The role of human rights in implementing socially responsible seafood

Last modified: 
February 1, 2019 - 3:28pm
Type: Journal Article
Year of publication: 2019
Date published: 01/2019
Authors: Lydia Teh, Richard Caddell, Edward Allison, Elena Finkbeiner, John Kittinger, Katrina Nakamura, Yoshitaka Ota
Journal title: PLOS ONE
Volume: 14
Issue: 1
Pages: e0210241

Sustainability standards for seafood mainly address environmental performance criteria and are less concerned with the welfare of fisheries workers who produce the seafood. Yet human rights violations such as slavery and human trafficking are widespread in fisheries around the world, and underscore the need for certification bodies and other seafood supply chain actors to improve social performance, in addition to addressing environmental challenges. Calls for socially responsible seafood have referenced human rights law and policy frameworks to shape the guiding principles of socially responsible seafood and to provide the legal machinery to implement these aspirations, but practical guidance on how to achieve this is lacking.
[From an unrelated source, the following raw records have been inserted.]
import Literature.AlgebraicGeometry.Smoothening.DilatationDefect
import Mathlib.RingTheory.LocalRing.Module
import Mathlib.RingTheory.LocalRing.ResidueField.Basic
import HarnessLib

/-!
# Independence of the differentials of the centre: from the residue field to the point

Topic: `Literature/AlgebraicGeometry/Smoothening` (Bosch–Lütkebohmert–Raynaud, *Néron Models*,
§3.3, Lemma 4 / Prop. 5: the centre `U_k` of the dilatation is smooth over `k`). In the
notation of `DilatationDefect` (`B ⊇ 𝔟̃ = (ϖ, g₁, …, g_r)`, `γⱼ = 1 ⊗ dgⱼ`), smoothness of
the centre at a point enters the defect-drop computation through two independence statements,
both consequences of the linear independence of the residues `dḡⱼ(x) ∈ κ(x) ⊗_B Ω[B⁄R]`:

* `dvd_of_linearIndependent_residue` — **the hypothesis `hγ` of `DilatationLattice` /
  `DilatationDefect`**: for a point `a : B → S` with values in a discrete valuation ring `S`
  (uniformizer `π`, residue field `k'`), if the `1 ⊗ dgⱼ ∈ k' ⊗_B Ω[B⁄R]` are `k'`-linearly
  independent then `Σ cⱼ γⱼ ∈ π (S ⊗_B Ω[B⁄R])` forces `π ∣ cⱼ`;
* `exists_mul_mem_of_linearIndependent_residue` — **the hypothesis `hind` of
  `CentreLinearPart`**: on the centre `C = B/𝔟̃`, at a prime `𝔓`, if the `1 ⊗ dgⱼ` are linearly
  independent in `κ(𝔓) ⊗_B Ω[B⁄R]` then a vanishing `C`-combination `Σ c̄ⱼ (1 ⊗ dgⱼ) = 0` in
  `C ⊗_B Ω[B⁄R]` has `t cⱼ ∈ 𝔟̃` for some `t ∉ 𝔓` (independence over the local ring `C_𝔓` by
  Mathlib's `IsLocalRing.linearIndependent_of_flat`, `Ω[B⁄R]` being free).

[folklore] linear algebra; no named facts (D-0026).

## References

* S. Bosch, W. Lütkebohmert, M. Raynaud, *Néron Models*, Springer 1990, §3.3, Lemma 4.
  [BLRNeronModels1990] (Not held; number only.)
-/

noncomputable section

open scoped TensorProduct
open KaehlerDifferential IsLocalRing

namespace Literature.AlgebraicGeometry.Smoothening

universe u

/-! ### At a discrete valuation ring point: the hypothesis `hγ` -/

section Point

variable {R : Type u} [CommRing R] {B : Type u} [CommRing B] [Algebra R B]
  {r : ℕ} (g : Fin r → B)
  (S : Type u) [CommRing S] [IsDomain S] [IsDiscreteValuationRing S] [Algebra B S]
  {π : S}

/-- **`hγ` from the residues.** If the residues `1 ⊗ dgⱼ ∈ k' ⊗_B Ω[B⁄R]` (`k'` the residue
field of the discrete valuation ring `S`, an algebra over `B` through the point) are linearly
independent, then `Σ cⱼ (1 ⊗ dgⱼ) ∈ π (S ⊗_B Ω[B⁄R])` forces `π ∣ cⱼ` for all `j`. [folklore] -/
theorem dvd_of_linearIndependent_residue (hπ : Irreducible π)
    (hind : LinearIndependent (ResidueField S)
      (fun j => (1 : ResidueField S) ⊗ₜ[B] D R B (g j))) (c : Fin r → S)
    (hc : ∃ y : S ⊗[B] Ω[B⁄R], ∑ j, c j • centreVec S g j = π • y) (j : Fin r) : π ∣ c j := by
  classical
  obtain ⟨y, hy⟩ := hc
  -- reduce modulo `π`: apply `x ↦ 1 ⊗ x : F → k' ⊗_S F ≅ k' ⊗_B Ω[B⁄R]`
  let e := TensorProduct.AlgebraTensorModule.cancelBaseChange B S (ResidueField S) (ResidueField S)
    Ω[B⁄R]
  have h1 : ∀ x : S ⊗[B] Ω[B⁄R], ∀ s : S,
      e ((1 : ResidueField S) ⊗ₜ[S] (s • x)) = residue S s • e ((1 : ResidueField S) ⊗ₜ[S] x) := by
    intro x s
    rw [TensorProduct.tmul_smul, ← algebraMap_smul (ResidueField S) s ((1 : ResidueField S) ⊗ₜ[S] x),
      map_smul, ResidueField.algebraMap_eq]
  have hγe : ∀ j, e ((1 : ResidueField S) ⊗ₜ[S] centreVec S g j) =
      (1 : ResidueField S) ⊗ₜ[B] D R B (g j) := by
    intro j
    rw [centreVec, TensorProduct.AlgebraTensorModule.cancelBaseChange_tmul, one_smul]
  have key := congrArg (fun x => e ((1 : ResidueField S) ⊗ₜ[S] x)) hy
  simp only [TensorProduct.tmul_sum, map_sum, h1, hγe] at key
  -- `π y ↦ 0`
  have hπ0 : residue S π = 0 := (residue_eq_zero_iff π).mpr (hπ.maximalIdeal_eq ▸ Ideal.mem_span_singleton_self π)
  rw [hπ0, zero_smul] at key
  have hcj := (Fintype.linearIndependent_iff.mp hind) (fun j => residue S (c j)) key j
  rw [residue_eq_zero_iff, hπ.maximalIdeal_eq, Ideal.mem_span_singleton] at hcj
  exact hcj

end Point

/-! ### On the centre: the hypothesis `hind` -/

section Centre

variable {R : Type u} [CommRing R] (ϖ : R) {B : Type u} [CommRing B] [Algebra R B]
  {r : ℕ} (g : Fin r → B) [Module.Free B Ω[B⁄R]]
  (𝔓 : Ideal (B ⧸ centreIdealB ϖ g)) [𝔓.IsPrime]
  (L : Type u) [CommRing L] [IsLocalRing L] [Algebra (B ⧸ centreIdealB ϖ g) L]
  [IsLocalization.AtPrime L 𝔓] [Algebra B L] [IsScalarTower B (B ⧸ centreIdealB ϖ g) L]

/-- **`hind` from the residues.** Let `C = B/𝔟̃` be the coordinate ring of the centre, `𝔓` a
prime of `C` and `L = C_𝔓`. If the `1 ⊗ dgⱼ ∈ κ(𝔓) ⊗_B Ω[B⁄R]` are `κ(𝔓)`-linearly independent
(`Ω[B⁄R]` free: `B` a polynomial ring), then every vanishing `C`-combination
`Σ c̄ⱼ (1 ⊗ dgⱼ) = 0` in `C ⊗_B Ω[B⁄R]` has `t cⱼ ∈ 𝔟̃` for some `t ∈ B` with `t̄ ∉ 𝔓`
(Mathlib `IsLocalRing.linearIndependent_of_flat` over `L`). [folklore] -/
theorem exists_mul_mem_of_linearIndependent_residue
    (hind : LinearIndependent (ResidueField L)
      (fun j => (1 : ResidueField L) ⊗ₜ[B] D R B (g j)))
    (c : Fin r → B)
    (hc : ∑ j, Ideal.Quotient.mk (centreIdealB ϖ g) (c j) •
      ((1 : B ⧸ centreIdealB ϖ g) ⊗ₜ[B] D R B (g j)) = 0) :
    ∃ t : B, Ideal.Quotient.mk (centreIdealB ϖ g) t ∉ 𝔓 ∧ ∀ j, t * c j ∈ centreIdealB ϖ g := by
  classical
  -- the vectors `vⱼ = 1 ⊗ dgⱼ ∈ L ⊗_B Ω[B⁄R]` are `L`-linearly independent
  let v : ULift.{u} (Fin r) → L ⊗[B] Ω[B⁄R] := fun j => (1 : L) ⊗ₜ[B] D R B (g j.down)
  have hv : LinearIndependent L v := by
    refine Module.IsLocalRing.linearIndependent_of_flat v ?_
    let e := TensorProduct.AlgebraTensorModule.cancelBaseChange B L (ResidueField L) (ResidueField L)
      Ω[B⁄R]
    refine LinearIndependent.of_comp e.toLinearMap ?_
    have : ⇑e.toLinearMap ∘ (TensorProduct.mk L (ResidueField L) (L ⊗[B] Ω[B⁄R]) 1 ∘ v) =
        (fun j => (1 : ResidueField L) ⊗ₜ[B] D R B (g j)) ∘ ULift.down := by
      funext j
      simp only [Function.comp_apply, TensorProduct.mk_apply, LinearEquiv.coe_coe, v]
      rw [TensorProduct.AlgebraTensorModule.cancelBaseChange_tmul, one_smul]
    rw [this]
    exact hind.comp _ ULift.down_injective
  -- map the relation to `L ⊗_B Ω[B⁄R]`
  let φ : (B ⧸ centreIdealB ϖ g) ⊗[B] Ω[B⁄R] →ₗ[B] L ⊗[B] Ω[B⁄R] :=
    LinearMap.rTensor Ω[B⁄R] ((Algebra.linearMap (B ⧸ centreIdealB ϖ g) L).restrictScalars B)
  have hφ : ∀ (x : B ⧸ centreIdealB ϖ g) (ω : Ω[B⁄R]),
      φ (x • ((1 : B ⧸ centreIdealB ϖ g) ⊗ₜ[B] ω)) = algebraMap _ L x • ((1 : L) ⊗ₜ[B] ω) := by
    intro x ω
    rw [TensorProduct.smul_tmul', smul_eq_mul, mul_one, LinearMap.rTensor_tmul,
      TensorProduct.smul_tmul', smul_eq_mul, mul_one]
    rfl
  have key := congrArg φ hc
  simp only [map_sum, hφ, map_zero] at key
  -- independence over `L`: all coefficients vanish in `L`
  have hzero : ∀ j, algebraMap (B ⧸ centreIdealB ϖ g) L (Ideal.Quotient.mk _ (c j)) = 0 := by
    have h := Fintype.linearIndependent_iff.mp hv
      (fun j => algebraMap (B ⧸ centreIdealB ϖ g) L (Ideal.Quotient.mk _ (c j.down))) (by
        rw [← key, ← Equiv.ulift.symm.sum_comp]
        rfl)
    exact fun j => h ⟨j⟩
  -- hence killed by an element of `𝔓ᶜ`
  have hkill : ∀ j, ∃ s : (B ⧸ centreIdealB ϖ g), s ∉ 𝔓 ∧ s * Ideal.Quotient.mk _ (c j) = 0 := by
    intro j
    obtain ⟨⟨s, hs⟩, hsc⟩ := (IsLocalization.map_eq_zero_iff 𝔓.primeCompl L _).mp (hzero j)
    exact ⟨s, hs, by simpa using hsc⟩
  choose s hs hsc using hkill
  refine ⟨∏ j, (Ideal.Quotient.mk_surjective (s j)).choose, ?_, fun j => ?_⟩
  · rw [map_prod]
    simp only [(Ideal.Quotient.mk_surjective (s _)).choose_spec]
    exact Submonoid.prod_mem (𝔓.primeCompl) fun j _ => hs j
  · rw [← Ideal.Quotient.eq_zero_iff_mem, map_mul, map_prod]
    simp only [(Ideal.Quotient.mk_surjective (s _)).choose_spec]
    rw [← Finset.mul_prod_erase Finset.univ s (Finset.mem_univ j), mul_comm (s j), mul_assoc, hsc,
      mul_zero]

end Centre

/-! ### Descending the residue independence along a field extension -/

section Descend

variable {B : Type u} [CommRing B] {R : Type u} [CommRing R] [Algebra R B]
  (κ : Type u) [Field κ] [Algebra B κ] (k' : Type u) [Field k'] [Algebra B k'] [Algebra κ k']
  [IsScalarTower B κ k'] {r : ℕ} (g : Fin r → B)

/-- If the `1 ⊗ dgⱼ ∈ k' ⊗_B Ω[B⁄R]` are `k'`-linearly independent for a field extension `κ → k'`
compatible with the `B`-algebra structures, then the `1 ⊗ dgⱼ ∈ κ ⊗_B Ω[B⁄R]` are
`κ`-linearly independent (so the hypothesis `hresκ` at the closed point of the centre follows
from `hres` at the residue field of the valuation ring). [folklore] -/
theorem linearIndependent_residue_descend
    (hind : LinearIndependent k' (fun j => (1 : k') ⊗ₜ[B] D R B (g j))) :
    LinearIndependent κ (fun j => (1 : κ) ⊗ₜ[B] D R B (g j)) := by
  -- the `κ`-linear map `κ ⊗_B Ω → k' ⊗_B Ω`, `1 ⊗ ω ↦ 1 ⊗ ω`
  let e := TensorProduct.AlgebraTensorModule.cancelBaseChange B κ k' k' Ω[B⁄R]
  let ψ : κ ⊗[B] Ω[B⁄R] →ₗ[κ] k' ⊗[B] Ω[B⁄R] :=
    (e.toLinearMap.restrictScalars κ) ∘ₗ TensorProduct.mk κ k' (κ ⊗[B] Ω[B⁄R]) 1
  have hψ : ∀ ω : Ω[B⁄R], ψ ((1 : κ) ⊗ₜ[B] ω) = (1 : k') ⊗ₜ[B] ω := fun ω => by
    simp only [ψ, LinearMap.comp_apply, TensorProduct.mk_apply, LinearMap.coe_restrictScalars,
      LinearEquiv.coe_coe, e]
    rw [TensorProduct.AlgebraTensorModule.cancelBaseChange_tmul, one_smul]
  refine LinearIndependent.of_comp ψ ?_
  have hcomp : ⇑ψ ∘ (fun j => (1 : κ) ⊗ₜ[B] D R B (g j)) = fun j => (1 : k') ⊗ₜ[B] D R B (g j) :=
    funext fun j => hψ _
  rw [hcomp]
  exact hind.restrict_scalars' κ

end Descend

end Literature.AlgebraicGeometry.Smoothening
To provide clarity on this challenge, we reviewed the literature concerning human rights in the seafood supply chain, and prepared an analysis of opportunities and challenges to implement socially responsible seafood through relevant human rights, legal and policy instruments. We observe that human rights laws are generally framed in favour of addressing violations of civil and political rights, but there remains considerable scope for applying economic, social and cultural (ESC) rights in this context. Other challenges include weakly defined ESC rights infringements, a lack of straightforward mechanisms to enforce human rights entitlements, and practical difficulties such as resources to support and secure rights. On the positive side, governments can draw on international instruments to inspire national policies and legislation to eliminate illegalities from the seafood supply chain. However, for socially responsible seafood principles to translate into tangible actions, these objectives must be rooted in clear legal obligations and be supported by sufficient national capacity and political will.